« J'irai jusqu'au bout dans la fronde tarifaire même si la Cpam menace de me sanctionner », témoigne ce mercredi au « Quotidien » le Dr Stéphane Decool, généraliste à Valenciennes. Depuis le mois de mai, le médecin facture ses consultations à 30 euros (au lieu de 25 euros pour le tarif de base) en utilisant un dépassement d'honoraire exceptionnel (DE), synonyme à ses yeux de reconnaissance du métier. « Je ne fais pas cela pour mettre cinq euros de plus dans mes poches, se défend le Dr Decool. Mais pour défendre l'attractivité de mon métier et la qualité des soins pour les patients ».
Dans le secteur de Valenciennes, quelque 90 généralistes seraient entrés dans la contestation tarifaire. Localement, ces frondeurs tendent à se regrouper en collectif, à l'instar des coordinations médicales du début des années 2000. Depuis l'échec des négociations conventionnelles – et le règlement arbitral a minima –, de plus en plus de généralistes sont engagés dans ce mouvement de protestation tarifaire et utilisent l'arme du DE, qui correspond normalement à une exigence particulière du patient.
De possibles sanctions
Face à cette grogne tarifaire, l'Assurance-maladie a commencé à monter au créneau pour sévir ponctuellement. Depuis la mi-août, certaines caisses primaires adressent ainsi aux frondeurs des lettres d'avertissement avant de possibles sanctions.
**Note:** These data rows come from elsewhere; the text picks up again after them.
import Summits.HubbardSuperconductivity.HubbardSuperconductivity.Theorems.AnisotropyChordTransferFibre3FinX3Eval
import Summits.HubbardSuperconductivity.HubbardSuperconductivity.Theorems.AnisotropyChordTransferFibre3FinX3T25c040

/-!
# Route `AnisotropyChord` / H0 rotor rung: FIN per-`L` GM₃ (X4), `L = 25` — row-C cell fact of cell 40

Kernel fact `xcCellAnyT0 25 (49/50) 100 229979883806684 235729380901852 56 tb = true` (row C of cert cell 40 with `b = 56/100` and the `T⁺·D` brackets `tb` exported by the row-`N₁` fact `xn25_40`): the recomputed tables are rewritten to the certified literals of `…FinX3T25c040` and the check is decided by the kernel; assembled in `…FinX3GM3TwentyFive`.
Prover seat `hubbard-h0-rotor-p3` g8; helper for piece A = stmt-HubbardSuperconductivity-23918 of rung 19089 (`--supports`, helper class).
WHAT THIS IS NOT: nothing here proves superconductivity in the Hubbard model (rotor TARGET as worded stays FALSE, g15 verdict); kernel facts for the FIN certificate of ONE conditional reduction.  Tree imports only; zero data; standard axioms.
-/

set_option linter.dupNamespace false
set_option autoImplicit false

namespace Summit.HubbardSuperconductivity.HubbardSuperconductivity.Theorems.AnisotropyChord.Transfer.Fibre3

namespace FinXD

open FinXB FinCell Hole2

set_option maxHeartbeats 4000000 in
/-- row C of cell 40 of `L = 25` (`b = 56/100`). [folklore] -/
theorem xc25_40 : xcCellAnyT0 25 (49/50 : ℚ) 100 229979883806684 235729380901852 56 ((685918340309009 : ℤ), (711296252092094 : ℤ)) = true := by
  unfold xcCellAnyT0
  rw [tf25_40_eq, tg25_40_eq]
  decide +kernel

end FinXD

end Summit.HubbardSuperconductivity.HubbardSuperconductivity.Theorems.AnisotropyChord.Transfer.Fibre3
/-- **Warner's Theorem 6.11 at a Kähler metric from Warner's 6.6/6.5 for `Δ_∂̄`** (Voisin (2002),
Thm. 5.23 for a Kähler metric, by her route Thm. 5.22 ⇒ Thm. 5.24 ⇒ (Thm. 6.7) harmonic theory of
`Δ_d`): on a compact Kähler manifold `(M, g)`, given the compactness and regularity theorems for
`Δ_∂̄` on every `A^{p,q}(M)` (`hC`, `hR`, as in
`harmonicForms_sup_exactSmoothForms_sup_span_mcoderiv_of_compact_of_dolbeault`), every real de Rham
class in every degree has a unique `Δ_d`-harmonic representative for the metric of `g` — the named
fact `existsUnique_isHarmonicForm_mk_eq_of_compact 𝓘(ℝ, E) M o k m` of `HodgeTheorem.lean`
(through `existsUnique_isHarmonicForm_mk_eq_of_compact_of_hodgeDecompositionSum`, Warner's printed
reduction 6.8 ⇒ 6.11). [cite: Voisin2002, Thm. 5.23] -/
theorem existsUnique_isHarmonicForm_mk_eq_of_compact_of_dolbeault
    (hg : g.toRiemannianMetric.IsKaehler)
    (hC : ∀ [MeasurableSpace E] [BorelSpace E]
      (hJ : letI : RiemannianBundle (fun x : M ↦ TangentSpace 𝓘(ℝ, E) x) := ⟨g.toRiemannianMetric⟩
        ∀ (x : M) (v w : TangentSpace 𝓘(ℝ, E) x),
          inner ℝ (tangentJ E x v) (tangentJ E x w) = inner ℝ v w)
      (p q : ℕ) {m : ℕ} (h : (p + q) + m = n)
      (ho : letI : RiemannianBundle (fun x : M ↦ TangentSpace 𝓘(ℝ, E) x) := ⟨g.toRiemannianMetric⟩
        IsSmoothForm (riemannianVolumeForm o)),
      letI : RiemannianBundle (fun x : M ↦ TangentSpace 𝓘(ℝ, E) x) := ⟨g.toRiemannianMetric⟩
      haveI : IsContMDiffRiemannianBundle 𝓘(ℝ, E) ∞ E (fun x : M ↦ TangentSpace 𝓘(ℝ, E) x) :=
        ⟨g.inner, g.contMDiff, fun _ _ _ ↦ rfl⟩
      haveI : Fact (IsSmoothForm (riemannianVolumeForm o)) := ⟨ho⟩
      ∀ (u : ℕ → CL2SmoothForms.pq o p q) (c : ℝ), (∀ i, ‖u i‖ ≤ c) →
        (∀ i, ‖CL2SmoothForms.pqLaplacian o hJ p q h (u i)‖ ≤ c) →
          ∃ φ : ℕ → ℕ, StrictMono φ ∧ CauchySeq (u ∘ φ))
    (hR : ∀ [MeasurableSpace E] [BorelSpace E]
      (hJ : letI : RiemannianBundle (fun x : M ↦ TangentSpace 𝓘(ℝ, E) x) := ⟨g.toRiemannianMetric⟩
        ∀ (x : M) (v w : TangentSpace 𝓘(ℝ, E) x),
          inner ℝ (tangentJ E x v) (tangentJ E x w) = inner ℝ v w)
      (p q : ℕ) {m : ℕ} (h : (p + q) + m = n)
      (ho : letI : RiemannianBundle (fun x : M ↦ TangentSpace 𝓘(ℝ, E) x) := ⟨g.toRiemannianMetric⟩
        IsSmoothForm (riemannianVolumeForm o)),
      letI : RiemannianBundle (fun x : M ↦ TangentSpace 𝓘(ℝ, E) x) := ⟨g.toRiemannianMetric⟩
      haveI : IsContMDiffRiemannianBundle 𝓘(ℝ, E) ∞ E (fun x : M ↦ TangentSpace 𝓘(ℝ, E) x) :=
        ⟨g.inner, g.contMDiff, fun _ _ _ ↦ rfl⟩
      haveI : Fact (IsSmoothForm (riemannianVolumeForm o)) := ⟨ho⟩
      ∀ (α : CL2SmoothForms.pq o p q) (ℓ : CL2SmoothForms.pq o p q →L[ℂ] ℂ),
        (∀ φ, ℓ (CL2SmoothForms.pqLaplacian o hJ p q h φ) = ⟪α, φ⟫) →
          ∃ w : CL2SmoothForms.pq o p q, ∀ φ, ℓ φ = ⟪w, φ⟫)
    (k m : ℕ) :
    letI : RiemannianBundle (fun x : M ↦ TangentSpace 𝓘(ℝ, E) x) := ⟨g.toRiemannianMetric⟩
    haveI : IsContMDiffRiemannianBundle 𝓘(ℝ, E) ∞ E (fun x : M ↦ TangentSpace 𝓘(ℝ, E) x) :=
      ⟨g.inner, g.contMDiff, fun _ _ _ ↦ rfl⟩
    existsUnique_isHarmonicForm_mk_eq_of_compact 𝓘(ℝ, E) M o k m := by
  letI : RiemannianBundle (fun x : M ↦ TangentSpace 𝓘(ℝ, E) x) := ⟨g.toRiemannianMetric⟩
  haveI : IsContMDiffRiemannianBundle 𝓘(ℝ, E) ∞ E (fun x : M ↦ TangentSpace 𝓘(ℝ, E) x) :=
    ⟨g.inner, g.contMDiff, fun _ _ _ ↦ rfl⟩
  exact existsUnique_isHarmonicForm_mk_eq_of_compact_of_hodgeDecompositionSum 𝓘(ℝ, E) M o k m
    fun k' m' ↦ harmonicForms_sup_exactSmoothForms_sup_span_mcoderiv_of_compact_of_dolbeault g o hg
      hC hR k' m'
« Le Quotidien » a pu consulter ce type de courrier adressé à une généraliste de Versailles par la caisse des Yvelines. La missive rappelle en premier lieu que « les médecins adhérant à la convention s'engagent à respecter les tarifs qui y sont fixés ». Puis, la lettre explique qu'une étude de la pratique tarifaire du médecin révèle un recours aux dépassements d'honoraires « de manière discrétionnaire », qu'il s'agisse des DE mais aussi des dépassements d'honoraires autorisés (DA) et des dépassements sans motif.
Le même courrier invite ensuite la généraliste à faire part « des éléments » qui pourraient justifier sa pratique ou à modifier ses habitudes de facturation, afin de retrouver un usage « strictement exceptionnel ». La généraliste est informée « qu'un suivi attentif de sa facturation sera réalisé »…
« Je prends le risque d'être déconventionné »
« La non-conformité aux dispositions de la convention est susceptible d’enclencher l'une des mesures prévues à l'annexe 24 », peut-on y lire. Cette procédure de sanction est effectivement prévue dans la convention médicale de façon graduée – pouvant aller d'un avertissement par lettre recommandée à une convocation contradictoire et jusqu'au déconventionnement dans les cas extrêmes et répétés.
Une pression qui n'effraie guère le Dr Decool. « Je vais recevoir cette lettre, dit-il. Mais je prends ce risque, y compris d'être déconventionné. Mais à la fin, ce sont encore les patients qui seront pénalisés ».
Combien de médecins sont-ils concernés par ces courriers d'avertissement préalable ? Interrogée par « Le Quotidien », la Cnam n'a pas été en mesure d'apporter de précisions à ce stade. Le bras de fer pourrait se prolonger. Une coordination nationale a déjà été (re)créée sous le nom de Comeli (Collectif pour une médecine libre et indépendante) rassemblant déjà 30 collectifs départementaux.
Le 19 août, ce Comeli a déploré les « menaces » de l'Assurance-maladie. « Ce rappel à la loi n'aura eu pour effet que de renforcer notre motivation à continuer notre mobilisation », peut-on lire. La coordination attend de la Sécu « qu'elle œuvre en toute indépendance et neutralité pour l'équilibre du système de santé ».